/-!
# Hodge classes on abelian varieties with slots over `A` are generated by divisor classes when `H¹(A)` carries an imaginary quadratic structure of multiplicities `(m, 1)`, `m ≥ 2` — the Lie step `𝔲_K(V, ψ)_ℂ ≅ 𝔤𝔩(W)`, the unipotent bridge and the tensor FFT for `GL(W)` (Ribet 1983, Thm. 3 with Thm. 0; Gordon 6.3.3; Milne 1999 Prop. 3.6 (c))

Family `hodge`, layer `Literature/AlgebraicGeometry/HodgeTheory`. Research context: cell `pub-hodge-ring2`
(HONEST FRAMING: research route conditional on HC_CM; not a corollary; Q11.4-sentence-2 already refuted in
dim ≥ 3), Literature lane, programme R9 «Ribet type `(n−1, 1)`», the abstract-data half of the geometric
step. UNCONDITIONAL; no named fact, no `sorry` (two plumbing definitions `blockLiftGen`, `placeRefineGen`).
The geometric discharge of the data from an abelian variety `A` with `End⁰(A) = K` imaginary quadratic
acting with multiplicities `(dim A − 1, 1)` is the sequel `HodgeTheory/RibetTypeOnePowersHodgeClasses`.

THE PRINTED THEOREM (Ribet 1983 Thm. 3 with Thm. 0, through Gordon's survey Thm. 6.3 (3) [corpus:
arXiv:alg-geom/9709030 p. 18]: "`End⁰(A)` is an imaginary quadratic field `K`, and the multiplicities `n'`
and `n''` … are relatively prime. Then `Hg(A) = Lf(A)` and thus `Hdg(Aⁿ) = Div(Aⁿ)` for `n ≥ 1`"; proof
sketch pp. 18–19: `W ⊗ ℂ = W' ⊕ W''`, `MT(A, ℂ) → GL(W')` surjective, then "extend scalars to `ℂ`, so that
the unitary group … becomes a general linear group; we omit the invariant theory arguments").

DATA (all on the `ℚ`-Hodge structure `H = H¹(A(ℂ); ℚ)` of the tree's Betti universe, `V = H¹(A(ℂ); ℚ)`):
a polarization `ψ`; `φ ∈ End_Hdg(V)` with `φ² = -d`, `d > 0`, `End_Hdg(V) = ℚ + ℚφ`; `μ² = -d`;
`W = ker(φ_ℂ - μ)`, `W' = ker(φ_ℂ + μ)`, `dim(W ∩ V^{0,1}) = 1`, `dim(W ∩ V^{1,0}) ≥ 2`; and an abelian variety
`B` with slots `g` over `A` (`AVSlots`: `H¹(B) = ⊕_j g_j^* H¹(A)`, e.g. `B = A^{N+1}`).

MAIN RESULTS.
* §1 `blockLiftGen`, `placeRefineGen` and their word-model lemmas — the tree's `blockLift`/`placeRefine`
  (`RealMultiplicationPowersHodgeClasses` §1) with the inner index `Fin 2` generalised to `Fin k`.
* §2 `HodgeStructure.UnitaryTheta.exists_adaptedDualBasis` — a basis `(e_ℓ, f_ℓ)_{ℓ}` of `V_ℂ` with `e_ℓ ∈ W`,
  `f_ℓ ∈ W'` of pure Hodge types (`e_ℓ ∈ V^{1,0} ⟺ f_ℓ ∈ V^{0,1}`) and `ψ_ℂ(e_i, f_j) = δ_{ij}` (`W'` is the
  `ψ_ℂ`-dual of `W`; the pieces `W ∩ V^{1,0}`, `W' ∩ V^{0,1}` and `W ∩ V^{0,1}`, `W' ∩ V^{1,0}` are in perfect
  duality by the second Hodge–Riemann relation: `UnitaryTheta.pairing_bijective`).
* §3 `AVSlots.exists_unitaryInvariant_coeff` — THE INVARIANCE THEOREM: every rational `(p,p)`-class on `B` is
  `∑_w a(w)·(g e,f)_w` for a coefficient function `a` on words in the letters `((j, t), ℓ)` (slot, type
  vector/covector, index) whose slices `a(U, −)` along every slot-and-type word `U` are killed by the typed
  differential of EVERY `X ∈ 𝔤𝔩(W)` (`X` at vector positions, `-Xᵀ` at covector positions) — THEOREM L′ of
  `HodgeThetaSubalgebraUnitary` transported to the adapted letters.
* §4 `AVSlots.unitaryHodgeClasses_divisorial`, `AVSlots.isDivisorGenerated_of_unitaryData` — THE ASSEMBLY:
  Lie invariance ⟹ invariance under all `g ∈ GL(W)` (`ClassicalInvariants.wordRepAt_mixedFamily_eq_self_of_forall_wordDerAt_eq_zero`,
  Goodman–Wallach Thm. 2.2.2: unipotent generation) ⟹ each slice is a combination of complete contractions
  (tensor FFT for `GL`, Goodman–Wallach Thm. 5.3.1) ⟹ evaluates to `±` products of the crossed classes
  `∑_ℓ g_j^* e_ℓ ⌣ g_{j'}^* f_ℓ` (Milne 1999 Prop. 3.6 (c), Remark 3.7: `sum_contractionTensor_smul_eq`,
  `sum_cupPowOne_glPairWord_mem`), which are divisor classes by the hypothesis `hcross` (discharged in the
  sequel from `θ = ∑_ℓ e_ℓ ⌣ f_ℓ = ½·Casimir(ψ)` and `Milne1999.sum_cross_mem_span_rational_oneOne_of_eigen`).

## References

* [Ribet1983] K. A. Ribet, *Hodge classes on certain types of abelian varieties*, Amer. J. Math. 105 (1983)
  523–538, Thm. 0 and Thm. 3.
* [Gordon1997] B. B. Gordon, *A survey of the Hodge conjecture for abelian varieties*, arXiv:alg-geom/9709030
  (held `paper:arxiv-alg-geom_9709030`), Thm. 6.3 (3) p. 18 and pp. 18–19.
* [MoonenZarhin1999LowDim] B. Moonen, Yu. Zarhin, Math. Ann. 315 (1999), §2 (2.3) Type IV(1,1), §3 (3.1).
* [Milne1999LefschetzClasses] J. S. Milne, *Lefschetz classes on abelian varieties*, Duke Math. J. 96 (1999),
  Prop. 3.6 (c), Remark 3.7, p. 656.
* [GoodmanWallachGTM255] R. Goodman, N. R. Wallach, GTM 255 (2009), Thm. 2.2.2, §4.1.1, Thm. 5.3.1.
* [FultonYoungTableaux1997] W. Fulton, *Young Tableaux* (1997), §8.1.
* [VoisinHodgeI2002] C. Voisin, *Hodge Theory and Complex Algebraic Geometry I*, §7.1.2 Def. 7.7.
* [Deligne1982HodgeCycles] P. Deligne, *Hodge cycles on abelian varieties*, LNM 900 (1982), §4 p. 30.
-/

noncomputable section
import Mathlib
import HarnessLib
import Literature.ComputerArithmetic.StehleLefevreZimmermann2005.ISValP

/-!
# Martin-Dorel–Hanrot–Mayero–Théry: bivariate Hensel uniqueness and the certificate checkers for
# hardest-to-round computation (the root-finding back end of SLZ)

É. Martin-Dorel, G. Hanrot, M. Mayero, L. Théry, *Formally verified certificate checkers for
hardest-to-round computation*, J. Automated Reasoning 54 (2015) 1–29 [MartindorelEtAl2014] (the Coq
libraries `CoqHensel`). This file transcribes, in the `ℤ[X][Y]` vocabulary of
`Literature.ComputerArithmetic.StehleLefevreZimmermann2005.ISValP` (inner variable `X` = the entry `t`,
outer variable `Y` = the small value `y`; the paper's own lettering swaps `x` and `y`, see its §3.2.1),
the part of the paper that `ISValP.lean` names as missing — "the root-finding back end (Hensel lifting in
[MartindorelEtAl2014] §3.1)":

* §2.1 Definitions 1–2 (small integral roots, modular roots); §2.3 **Lemma 1**, **Corollary 1**,
  **Lemma 2 / Corollary 2 (uniqueness of bivariate Hensel lifting)** under the invertibility hypothesis
  (7) `∀ (x, y), v₁(x, y) ≡ 0 ≡ v₂(x, y) (mod p) ⟹ det J_{v₁,v₂}(x, y) ≢ 0 (mod p)`;
* §3.1 the bivariate small-integral-roots CERTIFICATE `(v₁, v₂, A, B, p, k, L)` (the Coq record
  `bivCert`), its validity conditions (21a)–(21h) verbatim (`BivCert.Valid` — the specification that the
  Coq function `biv_check` decides), and **Theorem 2 (correctness of `biv_check`)**:
  `biv_check C = true ⟹ ∀ (x, y) ∈ ℤ², (v₁(x, y) = 0 = v₂(x, y) ∧ |x| ⩽ A ∧ |y| ⩽ B) ⟺ (x, y, true) ∈ L`;
* §3.2 **Theorem 3 (correctness of `check_ISValP`)** — every ISValP solution is listed:
  `∀ (x, y) ∈ ⟦−A, A⟧ × ⟦−B, B⟧, P(y) ≡ x (mod M) ⟹ (x, y, true) ∈ L` — obtained, exactly as printed
  ("We use [Lemma 4] twice, one for each polynomial v₁, v₂. Then we apply Theorem 2"), from the reduction
  already proved in `ISValP.lean` (`evalEval_eq_zero_of_isValPSol`, Lemmas 3–4 there) and Theorem 2 here.

Everything is PROVED (0 named facts). What is NOT here: the effective (computing) checkers of §4 — our
`BivCert.Valid` is a `Prop` over Mathlib's (noncomputable) polynomials, i.e. the SPECIFICATION (21a)–(21h);
an executable checker over coefficient lists with a bridge lemma to `Valid` is engineering for the user
(Ventures side), as in the paper's own two-layer design (§3 reference checkers / §4 effective ones); the
existence half of Hensel's lemma and Algorithm 2 (the certificates make them unnecessary, §3.1:
"a checker that does not need to iterate Hensel lifting all over again"); the timings of §5.

## The mathematics in one paragraph (§2.3, proof of Lemma 2)

For `P ∈ ℤ[X][Y]` and integers `a, b, h, l, q`: `P(a + qh, b + ql) ≡ P(a, b) + q·(h·∂_X P(a, b) +
l·∂_Y P(a, b)) (mod q²)` (`sq_dvd_evalEval`, from the one-variable Taylor congruence
`sq_dvd_eval_add_sub`). Hence if `(a, b)` and `(c, d) ≡ (a, b) (mod q)` are both roots of `(v₁, v₂)`
modulo `q²` then `J(a, b)·(h, l)ᵀ ≡ 0 (mod q)`, and if `det J(a, b)` is a unit modulo `q` then
`(h, l) ≡ 0`, i.e. `(c, d) ≡ (a, b) (mod q²)` (`hensel_step`, Cramer's rule written out). Iterating
`q = p, p², p⁴, …, p^(2^k)` gives Corollary 2 (`hensel_unique`).
-/

open scoped Polynomial.Bivariate
open Polynomial Finset

namespace Literature.ComputerArithmetic.MartinDorelHanrotMayeroThery2015

open Literature.ComputerArithmetic.StehleLefevreZimmermann2005

/-! ## §2.1 / §2.3: elementary arithmetic -/

/-- **Lemma 1** [cite: MartindorelEtAl2014, §2.3 Lemma 1]: "For all `d ∈ ℕ` and `z ∈ ℤ`, if `|z| < d` and
`z ≡ 0 (mod d)`, then `z = 0`." -/
theorem lemma1 {d : ℕ} {z : ℤ} (hz : |z| < d) (hd : (d : ℤ) ∣ z) : z = 0 :=
  Int.eq_zero_of_abs_lt_dvd hd hz

/-- **Corollary 1** [cite: MartindorelEtAl2014, §2.3 Corollary 1]: "For all `(d, m, n) ∈ ℤ³`, if
`|2·m| ⩽ d`, `|2·n| < d`, and `m ≡ n (mod d)`, then we have `m = n`." -/
theorem corollary1 {d m n : ℤ} (hm : |2 * m| ≤ d) (hn : |2 * n| < d) (h : d ∣ m - n) : m = n := by
  have h2 : |2 * (m - n)| < 2 * d := by
    calc |2 * (m - n)| = |2 * m - 2 * n| := by ring_nf
      _ ≤ |2 * m| + |2 * n| := abs_sub _ _
      _ < 2 * d := by linarith
  have h3 : |m - n| < d := by
    rw [abs_mul, abs_two] at h2
    linarith
  exact sub_eq_zero.1 (Int.eq_zero_of_abs_lt_dvd h h3)
import Mathlib.Analysis.SpecialFunctions.Pow.Real
import Mathlib.Analysis.SpecialFunctions.Log.Basic
import Literature.Barriers.Parity.LeastPrimeValue
import Literature.Barriers.Parity.LeastPrimeValueBarrierProofs
import HarnessLib

/-!
# Proof of `Literature.Barriers.Parity.McCurley1986_uniform` (McCurley 1986, Theorem 2 as printed)

Third companion ("Proofs") file of `Literature/Barriers/Parity/LeastPrimeValue.lean` (the first,
`LeastPrimeValueProofs.lean`, discharges `McCurley1986_noSmallPrimeValues`; the second,
`LeastPrimeValueBarrierProofs.lean`, discharges `LeastPrimeValueBarrier` = Theorem 3). It
DISCHARGES the named fact `Literature.Barriers.Parity.McCurley1986_uniform` — K. S. McCurley,
*The smallest prime value of `xⁿ + a`*, Can. J. Math. 38 (1986) 925–936, Theorem 2 (p. 926),
unconditional sentence, verbatim: "There exists a positive absolute constant `C₃` such that for
every integer `n ≥ 2`, and `u ≥ 2`, there exists a positive integer `a` with
`0 < a < exp[exp(u^{1/d(n)} n^{C₃})]` such that `xⁿ + a` is irreducible over the integers and
`xⁿ + a` is composite for all integers `x` with `0 ≤ x ≤ u`" (`d(n)` = number of divisors of `n`).

## The proof given here, and a remark on the strength of the printed statement

The fact is proved with `C₃ = 3` by the EXPLICIT ELEMENTARY WITNESS

  `a = 2 + 2 ∏_{x=0}^{u} (xⁿ + 2)`:

* `a ≡ 2 (mod 4)` (the product is even, its factor at `x = 0` being `2`), so `xⁿ + a` is
  Eisenstein at `2`, hence irreducible (`McCurleyThm3.irreducible_X_pow_add_C_of_eisenstein` of
  the second companion file — McCurley's own device "`a ≡ q (mod q²)`", §3 p. 931, with `q = 2`);
* for `0 ≤ x ≤ u`, `xⁿ + 2` is a divisor of `xⁿ + a = (xⁿ + 2) + 2∏` strictly between `1` and
  `xⁿ + a`, so `xⁿ + a` is composite (`IsComposite.of_dvd`);
* `a ≤ u^{3nu}` (`McCurleyThm2.two_add_two_mul_prod_le_pow`), and
  `u^{1/d(n)} n³ = e^{(log u)/d(n)} n³ ≥ (1 + (log u)/d(n)) n³ ≥ n³ + n² log u` because `d(n) ≤ n`,
  whence `exp(u^{1/d(n)} n³) ≥ e^{n³} u^{n²} ≥ (1 + n³) u² > 3nu² ≥ 3nu log u = log(u^{3nu})`
  (`McCurleyThm2.pow_lt_exp_exp_rpow`), i.e. `a < exp[exp(u^{1/d(n)} n³)]`.

REMARK (scope of what is discharged). As printed — a doubly exponential bound with an UNSPECIFIED
positive absolute constant `C₃` — the unconditional sentence of Theorem 2 is therefore already a
consequence of the elementary construction the paper itself alludes to just before stating it ("It
is easy to prove that for any fixed `n` and `u`, there exists a positive integer `a` such that
`xⁿ + a` is irreducible over the integers and `xⁿ + a` is composite for all integers `x` with
`0 ≤ x ≤ u`. The following result gives an estimate for the least value of `a` for which this is
true", p. 926): any `a ≤ exp(O(nu log u))` has `log₂ a ≤ u^{1/d(n)} n^{C₃}` once `C₃ ≥ 3`. This is
NOT McCurley's proof. His argument (§3, pp. 931–932: `w = exp{(1+u)^{1/d(n)} n^{C₁₆}}`, `a` chosen
modulo `Q = q² ∏_{p<w} p` with `a ≡ q (mod q²)` and `a < 2Q < exp(2w)`, the numbers `0 ≤ m ≤ u`
being covered by congruences `mⁿ + a ≡ 0 (mod p_k)` greedily, each prime removing a proportion
`≥ 1/(1 + (p_k − 1)/(p_k − 1, n))` of the survivors, counted through Lemma 5 and Norton's and
Bombieri's estimates for primes `≡ 1 (mod d)`, `d ∣ n`) is what also yields the CONDITIONAL
sentence of Theorem 2 — "If there do not exist any Siegel zeros … `0 < a < exp[exp(C₄ u^{1/d(n)} log n)]`"
(pp. 926–927) — which is not implied by the elementary witness (for `d(n) ≥ log u` it bounds
`log₂ a` by `O(log n)`, against `≍ log u + log n` for any `a` of size `exp(O(nu log u))`) and which
is neither transcribed in the tree nor proved here. Consequently the companion fact
`McCurley1986_uniform`, as a constraint on effective Bouniakowsky bounds, carries no force beyond
the elementary one; the degree-uniform content of McCurley's Theorem 2 lives in its conditional
half.

## References

* K. S. McCurley, *The smallest prime value of `xⁿ + a`*, Can. J. Math. 38 (1986) 925–936,
  Theorem 2 (p. 926; conditional sentence pp. 926–927), the remark preceding it (p. 926), and §3
  (pp. 931–932) [cite: McCurley1986SmallestPrimeValue, Theorem 2 (p. 926) and §3 (pp. 931–932)] —
  read on the page (doi:10.4153/CJM-1986-045-9).
-/

noncomputable section

open Finset Polynomial

namespace Literature.Barriers.Parity

/-- A natural number with a divisor strictly between `1` and itself is composite. [folklore] -/
theorem IsComposite.of_dvd {m d : ℕ} (hd : 1 < d) (hdm : d ∣ m) (hlt : d < m) :
    IsComposite m := by
  refine ⟨lt_trans hd hlt, fun hp => ?_⟩
  rcases hp.eq_one_or_self_of_dvd d hdm with h | h <;> omega

namespace McCurleyThm2

/-- `d(n) ≤ n` for the tree's `numDivisors`: definitionally Mathlib's `Nat.card_divisors_le_self`,
which is to be used directly; this restatement is deprecated (dedup-00599). [folklore] -/
@[deprecated Nat.card_divisors_le_self (since := "2026-08-15")]
theorem numDivisors_le_self (n : ℕ) : numDivisors n ≤ n := Nat.card_divisors_le_self n

/-- **Size of the elementary witness**: `2 + 2 ∏_{x=0}^{u} (xⁿ + 2) ≤ u^{3nu}` for `n, u ≥ 2`
(each factor is `≤ uⁿ + 2 ≤ uⁿ⁺¹`, there are `u + 1` of them, and `(n+1)(u+1) + 2 ≤ 3nu`).
[folklore] -/
theorem two_add_two_mul_prod_le_pow {n u : ℕ} (hn : 2 ≤ n) (hu : 2 ≤ u) :
    2 + 2 * ∏ x ∈ range (u + 1), (x ^ n + 2) ≤ u ^ (3 * n * u) := by
  have hfac : ∀ x ∈ range (u + 1), x ^ n + 2 ≤ u ^ (n + 1) := by
    intro x hx
    have hxu : x ≤ u := Nat.lt_succ_iff.mp (mem_range.mp hx)
    have h1 : x ^ n ≤ u ^ n := Nat.pow_le_pow_left hxu n
    have h2 : 2 ≤ u ^ n := le_trans hu (Nat.le_self_pow (by omega) u)
    calc x ^ n + 2 ≤ u ^ n + u ^ n := add_le_add h1 h2
      _ = u ^ n * 2 := by ring
      _ ≤ u ^ n * u := Nat.mul_le_mul_left _ hu
      _ = u ^ (n + 1) := by ring
  have hP : ∏ x ∈ range (u + 1), (x ^ n + 2) ≤ (u ^ (n + 1)) ^ (u + 1) := by
    calc ∏ x ∈ range (u + 1), (x ^ n + 2) ≤ (u ^ (n + 1)) ^ #(range (u + 1)) :=
          prod_le_pow_card _ _ _ hfac
      _ = (u ^ (n + 1)) ^ (u + 1) := by rw [card_range]
  have hexp : (n + 1) * (u + 1) + 2 ≤ 3 * n * u := by nlinarith
  have hu0 : 0 < u := by omega
  have hone : 1 ≤ (u ^ (n + 1)) ^ (u + 1) := Nat.one_le_pow _ _ (by positivity)
  have hu4 : 4 ≤ u ^ 2 := by nlinarith
  calc 2 + 2 * ∏ x ∈ range (u + 1), (x ^ n + 2) ≤ 2 + 2 * (u ^ (n + 1)) ^ (u + 1) := by omega
    _ ≤ 4 * (u ^ (n + 1)) ^ (u + 1) := by omega
    _ ≤ u ^ 2 * (u ^ (n + 1)) ^ (u + 1) := Nat.mul_le_mul_right _ hu4
    _ = u ^ ((n + 1) * (u + 1) + 2) := by rw [← pow_mul]; ring
    _ ≤ u ^ (3 * n * u) := Nat.pow_le_pow_right hu0 hexp

/-- **The real-variable comparison behind Theorem 2 as printed**: for `n, u ≥ 2` and
`1 ≤ d ≤ n`, `u^{3nu} < exp(exp(u^{1/d} n³))`. Indeed `u^{1/d} = e^{(log u)/d} ≥ 1 + (log u)/d`,
so `u^{1/d} n³ ≥ n³ + n² log u`, and `exp(n³ + n² log u) = e^{n³} u^{n²} ≥ (1 + n³) u² > 3nu²
≥ 3nu log u`. [folklore] -/
theorem pow_lt_exp_exp_rpow {n u d : ℕ} (hn : 2 ≤ n) (hu : 2 ≤ u) (hd1 : 1 ≤ d) (hdn : d ≤ n) :
    (u : ℝ) ^ (3 * n * u) <
      Real.exp (Real.exp ((u : ℝ) ^ (1 / (d : ℝ)) * (n : ℝ) ^ (3 : ℝ))) := by
  have hu0 : (0 : ℝ) < u := by exact_mod_cast (by omega : 0 < u)
  have hu1 : (1 : ℝ) < u := by exact_mod_cast (by omega : 1 < u)
  have hn2 : (2 : ℝ) ≤ n := by exact_mod_cast hn
  have hd0 : (0 : ℝ) < d := by exact_mod_cast (by omega : 0 < d)
  have hdn' : (d : ℝ) ≤ n := by exact_mod_cast hdn
  have hL0 : 0 < Real.log u := Real.log_pos hu1
  have hLu : Real.log u ≤ u := (Real.log_le_sub_one_of_pos hu0).trans (by linarith)
  -- the left side as an exponential
  have hlhs : (u : ℝ) ^ (3 * n * u) = Real.exp (((3 * n * u : ℕ) : ℝ) * Real.log u) := by
    rw [Real.exp_nat_mul, Real.exp_log hu0]
  rw [hlhs, Real.exp_lt_exp]
  -- `n ^ (3 : ℝ) = n ^ 3`
  have hn3 : (n : ℝ) ^ (3 : ℝ) = (n : ℝ) ^ (3 : ℕ) := by
    rw [← Real.rpow_natCast]
    norm_num
  rw [hn3]
  -- `u ^ (1/d) = exp (log u / d) ≥ 1 + log u / d`
  have hrpow : 1 + Real.log u / d ≤ (u : ℝ) ^ (1 / (d : ℝ)) := by
    rw [Real.rpow_def_of_pos hu0]
    have heq : Real.log (u : ℝ) * (1 / (d : ℝ)) = Real.log u / d := by ring
    rw [heq]
    linarith [Real.add_one_le_exp (Real.log u / d)]
  -- lower bound for the exponent
  have hE : (n : ℝ) ^ 3 + Real.log u * (n : ℝ) ^ 2 ≤ (u : ℝ) ^ (1 / (d : ℝ)) * (n : ℝ) ^ 3 := by
    have hn0 : (0 : ℝ) ≤ (n : ℝ) ^ 3 := by positivity
    have hkey : Real.log u * (n : ℝ) ^ 2 ≤ Real.log u / d * (n : ℝ) ^ 3 := by
      rw [div_mul_eq_mul_div, le_div_iff₀ hd0]
      have : (n : ℝ) ^ 2 * d ≤ (n : ℝ) ^ 3 := by nlinarith
      nlinarith
    calc (n : ℝ) ^ 3 + Real.log u * (n : ℝ) ^ 2
        ≤ (n : ℝ) ^ 3 + Real.log u / d * (n : ℝ) ^ 3 := by linarith
      _ = (1 + Real.log u / d) * (n : ℝ) ^ 3 := by ring
      _ ≤ (u : ℝ) ^ (1 / (d : ℝ)) * (n : ℝ) ^ 3 := mul_le_mul_of_nonneg_right hrpow hn0
  -- `exp (2 log u) = u²`
  have h2L : Real.exp (2 * Real.log u) = (u : ℝ) ^ 2 := by
    rw [show (2 : ℝ) * Real.log u = ((2 : ℕ) : ℝ) * Real.log u by norm_num, Real.exp_nat_mul,
      Real.exp_log hu0]
  have h3n : 3 * (n : ℝ) < 1 + (n : ℝ) ^ 3 := by nlinarith [sq_nonneg ((n : ℝ) - 2)]
  have hu2 : (0 : ℝ) < (u : ℝ) ^ 2 := by positivity
  have hn22 : (2 : ℝ) ≤ (n : ℝ) ^ 2 := by nlinarith
  calc ((3 * n * u : ℕ) : ℝ) * Real.log u ≤ 3 * n * u * u := by
        push_cast
        exact mul_le_mul_of_nonneg_left hLu (by positivity)
    _ = 3 * (n : ℝ) * (u : ℝ) ^ 2 := by ring
    _ < (1 + (n : ℝ) ^ 3) * (u : ℝ) ^ 2 := mul_lt_mul_of_pos_right h3n hu2
    _ ≤ Real.exp ((n : ℝ) ^ 3) * Real.exp (2 * Real.log u) := by
        rw [h2L]
        gcongr
        linarith [Real.add_one_le_exp ((n : ℝ) ^ 3)]
    _ ≤ Real.exp ((n : ℝ) ^ 3) * Real.exp (Real.log u * (n : ℝ) ^ 2) := by
        refine mul_le_mul_of_nonneg_left (Real.exp_le_exp.mpr ?_) (Real.exp_pos _).le
        nlinarith [mul_le_mul_of_nonneg_left hn22 hL0.le]
    _ = Real.exp ((n : ℝ) ^ 3 + Real.log u * (n : ℝ) ^ 2) := (Real.exp_add _ _).symm
    _ ≤ Real.exp ((u : ℝ) ^ (1 / (d : ℝ)) * (n : ℝ) ^ 3) := Real.exp_le_exp.mpr hE

end McCurleyThm2

open McCurleyThm2

/-! ### The theorem -/

/-- **McCurley 1986, Theorem 2 (unconditional sentence, as printed), PROVED** — discharging the
named fact `McCurley1986_uniform`: there is an absolute constant `C₃ > 0` (here `C₃ = 3`) such
that for all integers `n ≥ 2` and `u ≥ 2` some positive integer
`a < exp[exp(u^{1/d(n)} n^{C₃})]` makes `xⁿ + a` irreducible over `ℤ` and `xⁿ + a` composite for
every integer `0 ≤ x ≤ u`. The witness is the elementary `a = 2 + 2∏_{x=0}^{u} (xⁿ + 2)`
(`a ≡ 2 (mod 4)`: Eisenstein at `2`; `xⁿ + 2` a proper divisor of `xⁿ + a` for `x ≤ u`;
`a ≤ u^{3nu} < exp[exp(u^{1/d(n)} n³)]` as `d(n) ≤ n`) — see the module docstring for why the
sentence as printed (unspecified `C₃`) asks no more than this, and for what McCurley's §3 argument
gives in addition (the Siegel-zero-conditional bound `exp[exp(C₄ u^{1/d(n)} log n)]`, not
transcribed). [cite: McCurley1986SmallestPrimeValue, Theorem 2 (p. 926) and §3 (pp. 931–932)] -/
theorem McCurley1986_uniform_holds : McCurley1986_uniform := by
  refine ⟨3, by norm_num, fun n hn u hu => ?_⟩
  have hn0 : n ≠ 0 := by omega
  -- the product `P = ∏_{x ≤ u} (xⁿ + 2)`: positive and even
  set P : ℕ := ∏ x ∈ range (u + 1), (x ^ n + 2) with hP
  have hPpos : 0 < P := prod_pos fun x _ => by positivity
  have h2P : 2 ∣ P := by
    have h := dvd_prod_of_mem (fun x : ℕ => x ^ n + 2) (mem_range.mpr (Nat.succ_pos u))
    simpa [zero_pow hn0] using h
  refine ⟨2 + 2 * P, by omega, ?_, ?_, ?_⟩
  · -- the size bound `a ≤ u^{3nu} < exp(exp(u^{1/d(n)} n³))`
    have hsize : 2 + 2 * P ≤ u ^ (3 * n * u) := two_add_two_mul_prod_le_pow hn hu
    calc ((2 + 2 * P : ℕ) : ℝ) ≤ ((u ^ (3 * n * u) : ℕ) : ℝ) := by exact_mod_cast hsize
      _ = (u : ℝ) ^ (3 * n * u) := by push_cast; ring
      _ < _ :=
        pow_lt_exp_exp_rpow hn hu (one_le_numDivisors (by omega)) (Nat.card_divisors_le_self n)
  · -- irreducibility: `a ≡ 2 (mod 4)`, Eisenstein at `2`
    have h2 : 2 ∣ 2 + 2 * P := ⟨1 + P, by ring⟩
    have h4 : ¬ 2 ^ 2 ∣ 2 + 2 * P := by
      obtain ⟨P', hP'⟩ := h2P
      omega
    exact McCurleyThm3.irreducible_X_pow_add_C_of_eisenstein (by omega) Nat.prime_two h2 h4
  · -- compositeness: `xⁿ + 2` is a proper divisor of `xⁿ + a` for `x ≤ u`
    intro x hx
    have hdvd : x ^ n + 2 ∣ P :=
      dvd_prod_of_mem (fun x : ℕ => x ^ n + 2) (mem_range.mpr (Nat.lt_succ_of_le hx))
    refine IsComposite.of_dvd (d := x ^ n + 2) (by omega) ?_ (by omega)
    have : x ^ n + (2 + 2 * P) = (x ^ n + 2) + 2 * P := by ring
    rw [this]
    exact dvd_add (dvd_refl _) (dvd_mul_of_dvd_right hdvd 2)

end Literature.Barriers.Parity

===============

▶ _REQUIREMENT_
Your answer should consist only of the lines above between the line holding "rw [div_mul_eq_mul_div, le_div_iff₀" and the line holding "PROVED** — discharging the", inclusive, each transcribed exactly.

▶ _RESPONSE TO THE TASK_
      rw [div_mul_eq_mul_div, le_div_iff₀ hd0]
      have : (n : ℝ) ^ 2 * d ≤ (n : ℝ) ^ 3 := by nlinarith
      nlinarith
    calc (n : ℝ) ^ 3 + Real.log u * (n : ℝ) ^ 2
        ≤ (n : ℝ) ^ 3 + Real.log u / d * (n : ℝ) ^ 3 := by linarith
      _ = (1 + Real.log u / d) * (n : ℝ) ^ 3 := by ring
      _ ≤ (u : ℝ) ^ (1 / (d : ℝ)) * (n : ℝ) ^ 3 := mul_le_mul_of_nonneg_right hrpow hn0
  -- `exp (2 log u) = u²`
  have h2L : Real.exp (2 * Real.log u) = (u : ℝ) ^ 2 := by
    rw [show (2 : ℝ) * Real.log u = ((2 : ℕ) : ℝ) * Real.log u by norm_num, Real.exp_nat_mul,
      Real.exp_log hu0]
  have h3n : 3 * (n : ℝ) < 1 + (n : ℝ) ^ 3 := by nlinarith [sq_nonneg ((n : ℝ) - 2)]
  have hu2 : (0 : ℝ) < (u : ℝ) ^ 2 := by positivity
  have hn22 : (2 : ℝ) ≤ (n : ℝ) ^ 2 := by nlinarith
  calc ((3 * n * u : ℕ) : ℝ) * Real.log u ≤ 3 * n * u * u := by
        push_cast
        exact mul_le_mul_of_nonneg_left hLu (by positivity)
    _ = 3 * (n : ℝ) * (u : ℝ) ^ 2 := by ring
    _ < (1 + (n : ℝ) ^ 3) * (u : ℝ) ^ 2 := mul_lt_mul_of_pos_right h3n hu2
    _ ≤ Real.exp ((n : ℝ) ^ 3) * Real.exp (2 * Real.log u) := by
        rw [h2L]
        gcongr
        linarith [Real.add_one_le_exp ((n : ℝ) ^ 3)]
    _ ≤ Real.exp ((n : ℝ) ^ 3) * Real.exp (Real.log u * (n : ℝ) ^ 2) := by
        refine mul_le_mul_of_nonneg_left (Real.exp_le_exp.mpr ?_) (Real.exp_pos _).le
        nlinarith [mul_le_mul_of_nonneg_left hn22 hL0.le]
    _ = Real.exp ((n : ℝ) ^ 3 + Real.log u * (n : ℝ) ^ 2) := (Real.exp_add _ _).symm
    _ ≤ Real.exp ((u : ℝ) ^ (1 / (d : ℝ)) * (n : ℝ) ^ 3) := Real.exp_le_exp.mpr hE

end McCurleyThm2

open McCurleyThm2

/-! ### The theorem -/

/-- **McCurley 1986, Theorem 2 (unconditional sentence, as printed), PROVED** — discharging the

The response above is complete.